12. (Now) she surmised that each of the verses which was applicable respectively to Varuṇa, Indra, Yama and Agni, referred to Nala, when combined with the rest. Each one of the verses then served to single out a god who was not Nala.

13. When she concluded the last one to be the king, her heart was replete with joy. Pondering on Sarasvatī’s way of speaking, she said with a mind submerged in an ocean of thought.

14. “Verily she has an extraordinary way of speaking. For she is Sarasvatī assuming a corporeal form. Speaking with a twofold meaning, she honoured Indra and the other gods, and singled out to me Nala as well.

15. “As a favour to me, she strung together four garlands of speech[5] to indicate Nala clearly. Two of them[6] could signify Nala. Lo, my own delusion was great.

16. “That those words of her conveyed a twofold meaning is verily the play of her poetic power. For even the divine lords of the regions, altogether different (from Nala), played the role of mortal kings.

17. “Did the goddess then approve the rejection of the four gods, Indra and the others, as they were being pointed out one after another?
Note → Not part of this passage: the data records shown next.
/-- **`E_K(K_v)[2] = 0` at the places of the Heegner field above `p_F`.** For `E = W/ℚ` globally minimal
with CM, `2` inert in `F` (`d_F = −p_F`, `p_F` an odd prime), `∏_p c_p(E)` odd, and `K` imaginary
quadratic with the Heegner hypothesis for `N_E`: at every place `v` of `K` with `d_F ∈ v` (i.e. `v ∣ p_F`),
`E_K` has additive reduction (`E` is additive at `p_F ∣ d_F`, `p_F ∣ N_E` splits in `K`, Silverman
VII.5.4 (a)), `c_v(E_K)` is odd and `v ∤ 2`, so `E_K(K_v)` has no point of order `2`
(`#E_K(K_v)[2] ∣ c_v q_v`, Silverman VII.2.1/VII.3.1). [cite: SilvermanAEC2009, Prop. VII.2.1, Prop. VII.3.1, Prop. VII.5.4 (a)]
[cite: SilvermanATAEC1994, Thm. II.6.4] [cite: GrossLMS1991, §1 and §6 Prop. 6.2 (1)] -/
theorem forall_eq_zero_of_two_smul_eq_zero_adicCompletion_of_cmFieldDiscr_mem [W.IsGloballyMinimal]
    (hCM : W.HasCM) (hin : CMInert W 2) (hodd : Odd W.tamagawaProduct) (hK : IsImaginaryQuadratic K)
    (hH : SatisfiesHeegnerHypothesis (W.conductorNorm ℤ) K) (v : HeightOneSpectrum (𝓞 K))
    (hv : ((cmFieldDiscrOfJ W.j : ℤ) : 𝓞 K) ∈ v.asIdeal)
    (R : ((W.baseChange K).baseChange (v.adicCompletion K)).toAffine.Point) (hR : (2 : ℤ) • R = 0) :
    R = 0 := by
  haveI : (W.baseChange K).IsElliptic := by rw [baseChange]; infer_instance
  -- `d_F = -ℓ`, `ℓ` an odd prime, `ℓ ∈ v`
  obtain ⟨ℓ, hℓ, hℓ2, hdF⟩ := KolyvaginFrobeniusTwo.exists_prime_cmFieldDiscr_eq_neg_of_cmInert_two W hin
  haveI : Fact ℓ.Prime := ⟨hℓ⟩
  have hℓv : ((ℓ : ℕ) : 𝓞 K) ∈ v.asIdeal := by
    have h1 : ((cmFieldDiscrOfJ W.j : ℤ) : 𝓞 K) = -((ℓ : ℕ) : 𝓞 K) := by rw [hdF]; push_cast; ring
    rw [h1] at hv
    exact neg_mem_iff.mp hv
  -- the place of `ℚ` below `v` is the one at `ℓ`; `2 ∉ v`
  set v₀ : HeightOneSpectrum (𝓞 ℚ) := v.under (𝓞 ℚ) with hv₀def
  haveI : v.asIdeal.LiesOver v₀.asIdeal := ⟨rfl⟩
  have hv₀ : v.under (𝓞 ℚ) = ratPlace ℓ := under_eq_ratPlace_of_mem hℓv
  have hℓeq : (Rat.HeightOneSpectrum.primesEquiv v₀ : ℕ) = ℓ := by
    rw [hv₀def, hv₀, primesEquiv_ratPlace]
  have h2v : ((2 : ℕ) : 𝓞 K) ∉ v.asIdeal := by
    intro h2
    haveI : Fact (2 : ℕ).Prime := ⟨Nat.prime_two⟩
    have h1 : v.under (𝓞 ℚ) = ratPlace 2 := under_eq_ratPlace_of_mem h2
    have h3 : (Rat.HeightOneSpectrum.primesEquiv (v.under (𝓞 ℚ)) : ℕ) = 2 := by
      rw [h1, primesEquiv_ratPlace]
    rw [← hv₀def, hℓeq] at h3
    exact hℓ2 h3
  -- additive at `v₀`, then at `v` along the unramified `v | v₀` (`ℓ ∣ N_E` splits in `K`)
  have haddv : Addv W ℓ :=
    X12.addv_of_hasCM_of_cmRamified W ℓ hCM hℓ2 (by rw [CMRamified, hdF]; exact dvd_neg.mpr dvd_rfl)
  have hadd₀ : W.HasAdditiveReductionAt v₀ :=
    RamifiedSevenEllipticUnits.hasAdditiveReductionAt_ratPlace_of_not_good_of_not_mult W ℓ haddv.1
      haddv.2 v₀ hℓeq
  have hℓN : ℓ ∣ W.conductorNorm ℤ :=
    KolyvaginFrobeniusTwo.cmPrime_dvd_conductorNorm_of_cmInert_two W hCM hℓ hℓ2 hdF
  have he : v.asIdeal.ramificationIdx (𝓞 ℚ) = 1 :=
    AdditiveKoly.SplitCompletion.ramificationIdx_eq_one_of_card_primesOver K ℓ hK.1 (hH ℓ hℓ hℓN) v hℓv
  haveI : PerfectField (IsLocalRing.ResidueField (v₀.adicCompletionIntegers ℚ)) := PerfectField.ofFinite
  haveI : Finite (IsLocalRing.ResidueField (v.adicCompletionIntegers K)) :=
    HeightOneSpectrum.finite_residueField_adicCompletionIntegers K v
  haveI : PerfectField (IsLocalRing.ResidueField (v.adicCompletionIntegers K)) := PerfectField.ofFinite
  have hc : (algebraMap ℚ K).comp (algebraMap (𝓞 ℚ) ℚ) =
      (algebraMap (𝓞 K) K).comp (algebraMap (𝓞 ℚ) (𝓞 K)) := by
    rw [← IsScalarTower.algebraMap_eq, ← IsScalarTower.algebraMap_eq]
  have hwv : v.asIdeal.under (𝓞 ℚ) = v₀.asIdeal := rfl
  have haddK : (W.baseChange K).HasAdditiveReductionAt v :=
    hasAdditiveReductionAt_baseChange_of_ramificationIdx_eq_one
      (UnramifiedBaseChange.kodairaSymbolAt_baseChange_of_ramificationIdx_eq_one_holds K v₀ v W)
      hc hwv (KolyvaginHloc.not_map_le_sq_of_ramificationIdx_eq_one' hwv he) hadd₀
  -- `c_v(E_K)` odd
  have hcodd := TamagawaSelmerAtTwo.odd_localTamagawaNumber_baseChange_of_isImaginaryQuadratic W K hodd
    hK hH v
  have hpc : ¬ 2 ∣ ((W.baseChange K).baseChange (v.adicCompletion K)).localTamagawaNumber
      (v.adicCompletionIntegers K) := hcodd.not_two_dvd_nat
  have hR' : (2 ^ 1 : ℕ) • R = 0 := by
    rw [pow_one, ← natCast_zsmul]
    exact_mod_cast hR
  exact (W.baseChange K).forall_eq_zero_of_prime_pow_smul_eq_zero_of_hasAdditiveReductionAt_of_not_dvd v
    haddK Nat.prime_two h2v hpc 1 R hR'

omit [NumberField K] in
/-- `2 ∉ v` when `d_F ∈ v` (`d_F` odd: `d_F ∈ {−3, −11, −19, −43, −67, −163}`). [cite: SilvermanATAEC1994, App. A §3] -/
private theorem two_not_mem_of_cmFieldDiscr_mem (hin : CMInert W 2) (v : HeightOneSpectrum (𝓞 K))
    (hv : ((cmFieldDiscrOfJ W.j : ℤ) : 𝓞 K) ∈ v.asIdeal) : ((2 : ℕ) : 𝓞 K) ∉ v.asIdeal := by
  intro h2
  obtain ⟨k, hk⟩ := exists_cmFieldDiscrOfJ_eq_four_mul_add_one W hin
  have h1 : (1 : 𝓞 K) = ((cmFieldDiscrOfJ W.j : ℤ) : 𝓞 K) - ((2 : ℕ) : 𝓞 K) * ((2 * k : ℤ) : 𝓞 K) := by
    rw [hk]; push_cast; ring
  have hmem : (1 : 𝓞 K) ∈ v.asIdeal := by
    rw [h1]
    exact v.asIdeal.sub_mem hv (v.asIdeal.mul_mem_right _ h2)
  exact v.isPrime.ne_top ((Ideal.eq_top_iff_one _).mpr hmem)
Did her pleasant speech, therefore, urge me towards Nala? O what a delusion came over me!”

18. At that moment Damayantī saw that the earth was not touched by the gods, who surely considered the Earth to be the wife of another holding with devotion the feet of her consort Nala.[7]

19. Coming to the fore, she saw in the gods no blink of the eyes, but noticed it in the king, as if it were saying, beckoning to her, “Come here, and be united with Nala.”

20. The maiden perceived no dust of the earth on the gods, but saw it on Nala. Doubtless it was attached to him from the Earth while she gave him, her husband, an embrace.[8]

21. She saw on Nala, but not on the gods, perspiration that looked like a layer[9] of diamond on a beautiful surface of gold, as if it wished to abate within his frame, eager to embrace her, the heat caused by its separation from her.[10]

22. The maiden saw that the garlands of the gods were fresh; but that of Nala was fading, as if it thought, “Having won this tender maiden to-day, will Nala have any regard for me?”

23. She saw in Nala, but not in the gods, a gleam that seemed to declare, “How much will the gods assume of his beauty? Nala’s gleam is still not theirs.”[11]

24. The idea which had first risen in her mind about Nala corresponded with these signs. From the manifestation of these characteristics she knew also that she had obtained the favour of the gods.

25. Then love urged the damsel to place her wreath of choice on Nala, while shyness held her back. Equally did she bear the urge of both.

26. Eagerly she made a strenuous effort to make the wreath embrace her beloved. But from shyness and stupor, not even a slight stir was there in her lotus hand.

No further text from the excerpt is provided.